Detecting Inconsistencies in Software Architecture Documentation Using Traceability Link Recovery

by Jan Keim, Sophie Corallo, Dominik Fuchß, and Anne Koziolek

Published at the 20th IEEE International Conference on Software Architecture (ICSA 2023), March 13-17 2023.

Additional presentation at the Software Engineering 2024 (SE24), the symposium of the German Computer Science Societiy (Gesellschaft für Informatik (GI)) together with the Austrian Computer Society.

Approach Overview


Documenting software architecture is important for a system’s success. Software architecture documentation (SAD) makes information about the system available and eases comprehensibility.
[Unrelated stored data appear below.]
import Summits.BirchSwinnertonDyer.BirchSwinnertonDyer.Theorems.KimAtThreeDeepLowerOffStratumLevelLoweringCanonicalPeriod
import Summits.BirchSwinnertonDyer.BirchSwinnertonDyer.Theorems.KimAtThreeDeepLowerOffStratumLevelLoweringStabEigenform
import HarnessLib

/-!
# Route `KimAtThreeKolyvagin` (rung W2), crux `DeepLowerAtThreeOffKatoStratum` (item 19679), registered
# stub `stub_nonAdditive`, ROAD (b²): the CANONICAL-PERIOD NORMALISATION for the plus symbol of the
# `ℓ`-STABILISED form `G = ι₁ g − t ι_ℓ g` of a newform `g` (squarefree level, one non-Eisenstein prime)

Cell `bsd-addord`, seat `bsd-addord-w2-acc2`, gen 5; item `stmt-BirchSwinnertonDyer-19679` (`--supports`, closes
nothing). ROAD (b²) file 3: the comparison form on the 8 107 «one extra unramified prime» rows is
`h = ι₁ G − β ι_q G` with `G = ι₁ g − t ι_ℓ g ∈ S₂(Γ₀(M₀ℓ))` (`g` the optimal-level newform); THEOREM A needs a
normalisation `Ω` of `Ψ = plusSymbol G`, integral on `ℚ` and a unit on one cycle. `G` has a COMPLEX coefficient `t`,
so `…CanonicalPeriod` is re-run in the real structure `{ι₁ g, ι_ℓ g}`: `Ψ(k∞) = Re{∞,k∞}_{ι₁g} − t·Re{∞,k∞}_{ι_ℓ g}`,
Manin's ONE integral chain at level `M₀ℓ` (`exists_chain`) makes it an integral combination of the plus M-symbols
`u_q = Re m_q(ι₁g) − t Re m_q(ι_ℓ g)` (differences of two path values), whence a maximal path value `Ω`; if all cycle
values were in `𝔪Ω` the reduced symbol would be constant on cusp classes `gcd(den, M₀ℓ)` (squarefree level) and
the Hecke relation of `G` at `r` (`smul_plusSymbol_of_heckeT`) would kill it. Theorems only; no definition, no fact.

* §1 `plusSymbol_stabForm_eq`, `exists_psi_eq_sum`, `norm_psi_le_sup`, `exists_norm_psi_eq_sup`.
* §2 ★ `exists_period_integral_unit_cycle_stab`.

## References

* V. Vatsal, Duke Math. J. 98 (1999), §1 (1.3) display (5), (1.5)–(1.6), Remark (1.12). [Vatsal1999]
* J. E. Cremona, *Algorithms for modular elliptic curves* (1997), §2.1–§2.4, §2.8. [CremonaAlgorithms1997]
* F. Diamond, J. Shurman (2005), §3.8, §5.7. [DiamondShurman2005]
-/

set_option autoImplicit false
-- the Theorems namespace of a single-conjunct summit repeats the summit name by design (D-0017)
set_option linter.dupNamespace false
There are different forms of SADs like natural language texts and formal models with different benefits and different purposes. However, there can be inconsistent information in different SADs for the same system. Inconsistent documentation then can cause flaws in development and maintenance. To tackle this, we present an approach for inconsistency detection in natural language SAD and formal architecture models. We make use of traceability link recovery (TLR) and extend an existing approach. We utilize the results from TLR to detect unmentioned (i.e., model elements without natural language documentation) and missing model elements (i.e., described but not modeled elements). In our evaluation, we measure how the adaptations on TLR affected its performance. Moreover, we evaluate the inconsistency detection. We use a benchmark with multiple open source projects and compare the results with existing and baseline approaches. For TLR, we achieve an excellent F1-score of 0.81, significantly outperforming the other approaches by at least 0.24. Our approach also achieves excellent results (accuracy: 0.93) for detecting unmentioned model elements and good results for detecting missing model elements (accuracy: 0.75). These results also significantly outperform competing baselines. Although we see room for improvements, the results show that detecting inconsistencies using TLR is promising.